Вообще мы знали, что самый умный у нас человек на первых двух и на последующих курсах, когда начались последующие курсы, — это Саша Макаров. Были более правильные, более голосистые, заметные, но он был, самый умный и самый много знавший. К тому времени он, по сравнению со мной, например, — не берусь судить-говорить о своих товарищах — знал необыкновенно много, и читал чрезвычайно широко.
Был он одно время секретарем нашего комсомольского комитета. Делал он это дело по-деловому, а в то же время с какой-то мягкою улыбкой, с пониманием человеческой слабости и в то же время — с верой в то, что ребята его не подведут — что и оправдывалось в большинстве случаев.
Лично я за четыре года занятий в Литинституте приучился ценить мнение Макарова о своих стихах, которому они чаще не нравились, особенно в первый период, а потом нравились больше, может быть, отчасти потому, что он увидел мое упорство и работоспособность и как-то переменил отношение ко мне на более серьезное, чем сначала. Не столько ценил стихи — еще очень плохие, сколько серьезность моих намерений на будущее.
Но гораздо чаще я, так же, как, наверное, и большинство моих товарищей других, разговаривал с Сашей Макаровым не о собственных стихах, а вообще — о всяких тогдашних литературных проблемах, о его оценках того или другого произведения, поэта, события, — в сущности, он в оценках своих был решителен при всей своей мягкости. Эта мягкость еще дополнительно смягчалась юмором, но решительность при этом не исчезала.
Казалось мне, если говорить в личном плане, что есть в нем какая-то надорванная струнка. Понять ее я не мог, но чувствовал: что-то было в жизни не так, как хотелось, или страдал от того, о чем не мог говорить. И думаю, что это не сводилось только к личному, а может быть, и вовсе не сводилось к личному, просто опиралось на личный опыт, а надрыв был связан с чем-то более существенным, с каким-то душевным разочарованием — не в каком-то одном человеке, а в чем-то таком, что происходило в жизни. Боюсь, что я не очень ясно выражаюсь, но именно так это вспоминается.

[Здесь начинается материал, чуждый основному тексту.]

/-- **`UnitDichotomyTop`.**  If an affine `m × m` determinant over `ℂ` in the `n²` variables
(`n ≥ 3`) has the form `det A = c + per_n^{k+1}·Q` with `c ≠ 0` and the top homogeneous form of `Q`
not divisible by `per_n`, then `n² ≤ 2m + 2`.  See the module docstring for the proof.
[cite: MignonRessayre2004, Thm. 1.1] -/
theorem sq_le_of_det_eq_C_add_perPow_mul {n : ℕ} (hn : 3 ≤ n) {m : ℕ}
    (A : Matrix (Fin m) (Fin m) (MvPolynomial (Fin n × Fin n) ℂ))
    (hA : ∀ i j, (A i j).totalDegree ≤ 1) {c : ℂ} (hc : c ≠ 0) {k : ℕ}
    {Q : MvPolynomial (Fin n × Fin n) ℂ}
    (hdet : A.det = C c + perPoly (Fin n) ℂ ^ (k + 1) * Q)
    (htop : ¬ perPoly (Fin n) ℂ ∣ homogeneousComponent Q.totalDegree Q) :
    n ^ 2 ≤ 2 * m + 2 := by
  classical
  obtain ⟨n', rfl⟩ : ∃ n', n = n' + 3 := ⟨n - 3, by omega⟩
  have hQ0 : Q ≠ 0 := by
    rintro rfl
    exact htop (by rw [map_zero]; exact dvd_zero _)
  -- notation
  set P : MvPolynomial (Fin (n' + 3) × Fin (n' + 3)) ℂ := perPoly (Fin (n' + 3)) ℂ with hPdef
  set d : ℕ := Q.totalDegree with hd
  set Qt := homogeneousComponent d Q with hQt
  set D : ℕ := d + (n' + 1) with hD
  -- basic facts about `P`
  haveI : Nonempty (Fin (n' + 3)) := ⟨0⟩
  have hPprime : Prime P := (perPoly_irreducible (n := Fin (n' + 3)) (R := ℂ)).prime
  have hPhom : P.IsHomogeneous (n' + 3) := by
    simpa only [Fintype.card_fin] using
      (perPoly_isHomogeneous : (perPoly (Fin (n' + 3)) ℂ).IsHomogeneous _)
  have hPdeg : P.totalDegree ≤ n' + 3 := hPhom.totalDegree_le
  have hQt0 : Qt ≠ 0 := homogeneousComponent_totalDegree_ne_zero hQ0
  -- second partials: degrees and top parts
  have hHP : ∀ s t : Fin (n' + 3) × Fin (n' + 3), (pderiv s (pderiv t P)).IsHomogeneous (n' + 1) :=
    fun s t => by simpa using isHomogeneous_pderiv_pderiv hPhom s t
  have hHPdeg : ∀ s t : Fin (n' + 3) × Fin (n' + 3), (pderiv s (pderiv t P)).totalDegree ≤ n' + 1 :=
    fun s t => (hHP s t).totalDegree_le
  have hHQtop : ∀ s t : Fin (n' + 3) × Fin (n' + 3),
      homogeneousComponent (d + (n' + 1)) (P * pderiv s (pderiv t Q)) =
      P * homogeneousComponent (d - 2) (pderiv s (pderiv t Q)) := by
    intro s t
    by_cases hz : pderiv s (pderiv t Q) = 0
    · rw [hz, mul_zero, map_zero, map_zero, mul_zero]
    · have h2 := totalDegree_pderiv_pderiv_add_two_le (f := Q) (s := s) (t := t) hz
      have hidx : d + (n' + 1) = (n' + 3) + (d - 2) := by omega
      rw [hidx, homogeneousComponent_mul_of_le hPdeg (by omega), homogeneousComponent_eq_self hPhom]
  have hHQdeg : ∀ s t : Fin (n' + 3) × Fin (n' + 3),
      (P * pderiv s (pderiv t Q)).totalDegree ≤ D := by
    intro s t
    by_cases hz : pderiv s (pderiv t Q) = 0
    · rw [hz, mul_zero, totalDegree_zero]; exact Nat.zero_le _
    · have h2 := totalDegree_pderiv_pderiv_add_two_le (f := Q) (s := s) (t := t) hz
      refine (totalDegree_mul _ _).trans ?_
      rw [hD]; omega
  -- the polynomial matrix `M = (k+1) Q · Hess P + P · Hess Q` and its top part
  set Mp : Matrix (Fin (n' + 3) × Fin (n' + 3)) (Fin (n' + 3) × Fin (n' + 3))
      (MvPolynomial (Fin (n' + 3) × Fin (n' + 3)) ℂ) :=
    Matrix.of fun s t => C ((k + 1 : ℕ) : ℂ) * Q * pderiv s (pderiv t P) + P * pderiv s (pderiv t Q) with hMp
  set Mt : Matrix (Fin (n' + 3) × Fin (n' + 3)) (Fin (n' + 3) × Fin (n' + 3))
      (MvPolynomial (Fin (n' + 3) × Fin (n' + 3)) ℂ) :=
    Matrix.of fun s t => C ((k + 1 : ℕ) : ℂ) * Qt * pderiv s (pderiv t P) +
        P * homogeneousComponent (d - 2) (pderiv s (pderiv t Q))
    with hMt
  have hMpdeg : ∀ s t, (Mp s t).totalDegree ≤ D := by
    intro s t
    rw [hMp, Matrix.of_apply]
    refine (totalDegree_add _ _).trans (max_le ?_ (hHQdeg s t))
    refine (totalDegree_mul _ _).trans ?_
    have h1 : (C ((k + 1 : ℕ) : ℂ) * Q).totalDegree ≤ d :=
      (totalDegree_mul _ _).trans_eq (by rw [totalDegree_C, zero_add])
    have h2 := hHPdeg s t
    rw [hD]; omega
  have hMptop : Mp.map (homogeneousComponent D) = Mt := by
    ext s t
    rw [Matrix.map_apply, hMp, Matrix.of_apply, hMt, Matrix.of_apply, map_add, hD, hHQtop s t,
      mul_assoc, homogeneousComponent_C_mul,
      homogeneousComponent_mul_of_le le_rfl (hHPdeg s t), homogeneousComponent_eq_self (hHP s t),
      mul_assoc]
  -- `g = det M`, its top form `det Mt`
  set g := Mp.det with hg
  have hgdeg : g.totalDegree ≤ Fintype.card (Fin (n' + 3) × Fin (n' + 3)) * D :=
    totalDegree_det_le Mp hMpdeg
  have hgtop : homogeneousComponent (Fintype.card (Fin (n' + 3) × Fin (n' + 3)) * D) g = Mt.det := by
    rw [hg, homogeneousComponent_det_of_le Mp hMpdeg, hMptop]
  -- a point `x₀ ∈ Z(P)` with `Qt(x₀) ≠ 0` and `det Hess P(x₀) ≠ 0` (prime avoidance)
  set HP : Matrix (Fin (n' + 3) × Fin (n' + 3)) (Fin (n' + 3) × Fin (n' + 3))
      (MvPolynomial (Fin (n' + 3) × Fin (n' + 3)) ℂ) :=
    Matrix.of fun s t => pderiv s (pderiv t P) with hHPdef
  have hx₀ : ∃ x₀ : Fin (n' + 3) × Fin (n' + 3) → ℂ, eval x₀ P = 0 ∧
      eval x₀ (Qt * HP.det) ≠ 0 := by
    by_contra hall
    push Not at hall
    have hmem : Qt * HP.det ∈ vanishingIdeal ℂ (zeroLocus ℂ (Ideal.span {P})) := by
      rw [mem_vanishingIdeal_iff]
      intro x hx
      rw [zeroLocus_span] at hx
      have hPx : eval x P = 0 := hx P (Set.mem_singleton P)
      exact hall x hPx
    rw [vanishingIdeal_zeroLocus_eq_radical, Ideal.mem_radical_iff] at hmem
    obtain ⟨r, hr⟩ := hmem
    rw [Ideal.mem_span_singleton] at hr
    rcases hPprime.dvd_or_dvd (hPprime.dvd_of_dvd_pow hr) with h1 | h2
    · exact htop h1
    · obtain ⟨w, hw⟩ := h2
      have := eval_mrPoint_det_hessP_perPoly_ne_zero n'
      rw [← hPdef, ← hHPdef, hw, map_mul, eval_mrPoint_perPoly, zero_mul] at this
      exact this rfl
  obtain ⟨x₀, hx₀P, hx₀F⟩ := hx₀
  rw [map_mul] at hx₀F
  have hx₀Qt : eval x₀ Qt ≠ 0 := left_ne_zero_of_mul hx₀F
  have hx₀H : eval x₀ HP.det ≠ 0 := right_ne_zero_of_mul hx₀F
  -- `det Mt (x₀) ≠ 0`, hence `det Mt ≠ 0`, `P ∤ det Mt`, `deg g = card · D`
  have hMtx₀ : eval x₀ Mt.det ≠ 0 := by
    have hmap : (RingHom.mapMatrix (eval x₀)) Mt =
        (((k + 1 : ℕ) : ℂ) * eval x₀ Qt) • HP.map (eval x₀) := by
      ext s t
      rw [RingHom.mapMatrix_apply, Matrix.map_apply, hMt, Matrix.of_apply, Matrix.smul_apply,
        Matrix.map_apply, hHPdef, Matrix.of_apply, map_add, map_mul, map_mul, map_mul, eval_C, hx₀P,
        zero_mul, add_zero, smul_eq_mul]
    rw [RingHom.map_det, hmap, Matrix.det_smul, ← RingHom.mapMatrix_apply, ← RingHom.map_det]
    exact mul_ne_zero (pow_ne_zero _ (mul_ne_zero (Nat.cast_ne_zero.mpr (Nat.succ_ne_zero k))
      hx₀Qt)) hx₀H
  have hMt0 : Mt.det ≠ 0 := fun h0 => hMtx₀ (by rw [h0, map_zero])
  have hPMt : ¬ P ∣ Mt.det := by
    rintro ⟨w, hw⟩
    exact hMtx₀ (by rw [hw, map_mul, hx₀P, zero_mul])
  have hgdeg' : g.totalDegree = Fintype.card (Fin (n' + 3) × Fin (n' + 3)) * D :=
    totalDegree_eq_of_homogeneousComponent_ne_zero hgdeg (by rw [hgtop]; exact hMt0)
  have hg0 : g ≠ 0 := by
    intro h0; apply hMt0; rw [← hgtop, h0, map_zero]
  -- the top form of `h = det A`
  have hhtopdeg : (P ^ (k + 1)).totalDegree ≤ (n' + 3) * (k + 1) :=
    (totalDegree_pow _ _).trans (by rw [mul_comm]; exact Nat.mul_le_mul_right _ hPdeg)
  have hhdegle : A.det.totalDegree ≤ (n' + 3) * (k + 1) + d := by
    rw [hdet]
    refine (totalDegree_add _ _).trans (max_le ?_ ?_)
    · rw [totalDegree_C]; exact Nat.zero_le _
    · exact (totalDegree_mul _ _).trans (Nat.add_le_add hhtopdeg le_rfl)
  have hhtop : homogeneousComponent ((n' + 3) * (k + 1) + d) A.det = P ^ (k + 1) * Qt := by
    rw [hdet, map_add, homogeneousComponent_of_mem (isHomogeneous_C _ c),
      if_neg (Nat.pos_iff_ne_zero.mp (Nat.add_pos_left (Nat.mul_pos (Nat.succ_pos _) (Nat.succ_pos _)) _)),
      zero_add, homogeneousComponent_mul_of_le hhtopdeg le_rfl,
      homogeneousComponent_eq_self (hPhom.pow (k + 1))]
  have hhdeg : A.det.totalDegree = (n' + 3) * (k + 1) + d :=
    totalDegree_eq_of_homogeneousComponent_ne_zero hhdegle
      (by rw [hhtop]; exact mul_ne_zero (pow_ne_zero _ hPprime.ne_zero) hQt0)
  -- KEY: some zero of `h` is a point where `g ≠ 0`
  have hpt : ∃ x : Fin (n' + 3) × Fin (n' + 3) → ℂ, eval x A.det = 0 ∧ eval x g ≠ 0 := by
    by_contra hall
    push Not at hall
    have hmem : g ∈ vanishingIdeal ℂ (zeroLocus ℂ (Ideal.span {A.det})) := by
      rw [mem_vanishingIdeal_iff]
      intro x hx
      rw [zeroLocus_span] at hx
      have hhx : eval x A.det = 0 := hx A.det (Set.mem_singleton A.det)
      exact hall x hhx
    rw [vanishingIdeal_zeroLocus_eq_radical, Ideal.mem_radical_iff] at hmem
    obtain ⟨r, hr⟩ := hmem
    rw [Ideal.mem_span_singleton] at hr
    obtain ⟨w, hw⟩ := hr
    have hw0 : w ≠ 0 := by
      intro h0; rw [h0, mul_zero] at hw; exact pow_ne_zero r hg0 hw
    have hh0 : A.det ≠ 0 := by
      intro h0; rw [h0, zero_mul] at hw; exact pow_ne_zero r hg0 hw
    -- degrees: `r · deg g = deg h + deg w`
    have hdegs : r * g.totalDegree = A.det.totalDegree + w.totalDegree := by
      rw [← totalDegree_pow_of_ne_zero hg0, hw, totalDegree_mul_of_isDomain hh0 hw0]
    -- top components of both sides of `g^r = h w`
    have htops := congrArg (homogeneousComponent (r * g.totalDegree)) hw
    rw [homogeneousComponent_pow_of_le le_rfl, hdegs, homogeneousComponent_mul_totalDegree,
      hgdeg', hgtop, hhdeg, hhtop] at htops
    -- `P ∣ (det Mt)^r`
    apply hPMt
    refine hPprime.dvd_of_dvd_pow (n := r) ⟨P ^ k * Qt * homogeneousComponent w.totalDegree w, ?_⟩
    rw [htops]; ring
  obtain ⟨x, hxh, hxg⟩ := hpt
  -- at `x`: `P(x) ≠ 0`
  have hPx : eval x P ≠ 0 := by
    intro h0
    rw [hdet, map_add, map_mul, map_pow, h0, eval_C, zero_pow (Nat.succ_ne_zero k),
      zero_mul, add_zero] at hxh
    exact hc hxh
  -- the Hessian of `h` at `x`
  have hrank_le : (hess0 (transl x A.det)).rank ≤ 2 * m := rank_hess0_transl_det_le' A hA x hxh
  obtain ⟨a, ha⟩ := hess0_pow_succ_mul (transl x P) k (transl x Q)
  have hHx : hess0 (transl x A.det) = hess0 ((transl x P) ^ (k + 1) * transl x Q) := by
    rw [hdet, map_add, transl_C, map_mul, map_pow, map_add,
      hess0_eq_zero_of_totalDegree_le_one (by rw [totalDegree_C]; exact Nat.zero_le _), zero_add]
  -- the core matrix is `M(x)`
  have hcore : ((((k + 1 : ℕ) : ℂ) * constantCoeff (transl x Q)) • hess0 (transl x P) +
      constantCoeff (transl x P) • hess0 (transl x Q)) = (RingHom.mapMatrix (eval x)) Mp := by
    ext s t
    rw [RingHom.mapMatrix_apply, Matrix.map_apply, hMp, Matrix.of_apply, Matrix.add_apply,
      Matrix.smul_apply, Matrix.smul_apply, hess0_transl_eq_map, hess0_transl_eq_map,
      Matrix.map_apply, Matrix.map_apply, Matrix.of_apply, Matrix.of_apply, constantCoeff_transl,
      constantCoeff_transl, map_add, map_mul, map_mul, map_mul, eval_C, smul_eq_mul, smul_eq_mul]
  have hrankM : ((RingHom.mapMatrix (eval x)) Mp).rank =
      Fintype.card (Fin (n' + 3) × Fin (n' + 3)) := by
    refine Matrix.rank_of_isUnit _ ((Matrix.isUnit_iff_isUnit_det _).mpr ?_)
    rw [← RingHom.map_det]
    exact isUnit_iff_ne_zero.mpr hxg
  have hcP : constantCoeff (transl x P) ^ k ≠ 0 := by
    rw [constantCoeff_transl]; exact pow_ne_zero k hPx
  have key := rank_le_rank_smul_add_symm_add_two hcP
    ((((k + 1 : ℕ) : ℂ) * constantCoeff (transl x Q)) • hess0 (transl x P) +
      constantCoeff (transl x P) • hess0 (transl x Q)) (linPart (transl x P)) a
  rw [← ha, ← hHx, hcore, hrankM] at key
  have hcard : Fintype.card (Fin (n' + 3) × Fin (n' + 3)) = (n' + 3) ^ 2 := by
    rw [Fintype.card_prod, Fintype.card_fin, sq]
  omega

В личном же плане, сугубо личном, в конце наших занятий в Литинституте мы привыкли видеть Сашку с худенькой сутулой девушкой, легкой и болезненной, знали, что она болеет туберкулезом, это — Наташа Перинго, на которой Саша женился. Когда именно женился — не помню. Помню, что ходить начал с нею гдето во вторую половину своих занятий в университете. Потом обстоятельства жизни раскидали нас в разные стороны: я пошел учиться в аспирантуру, проучившись год, попал на Халхин-Гол, потом на курсы при Военно-политической академии; Саша попал, помнится, на действительную, а в войну я его встретил в Москве, уже в военно-морской форме — где-то зимой, наверное, сорок первого сорок второго года, может, чуть позже, секретарем журнала «Краснофлотец», так, кажется, если не путаю.
В войну мы почти не встречались — не то, чтобы было какое-то отталкивание друг от друга, а просто занимались разными делами, и пути редко сходились.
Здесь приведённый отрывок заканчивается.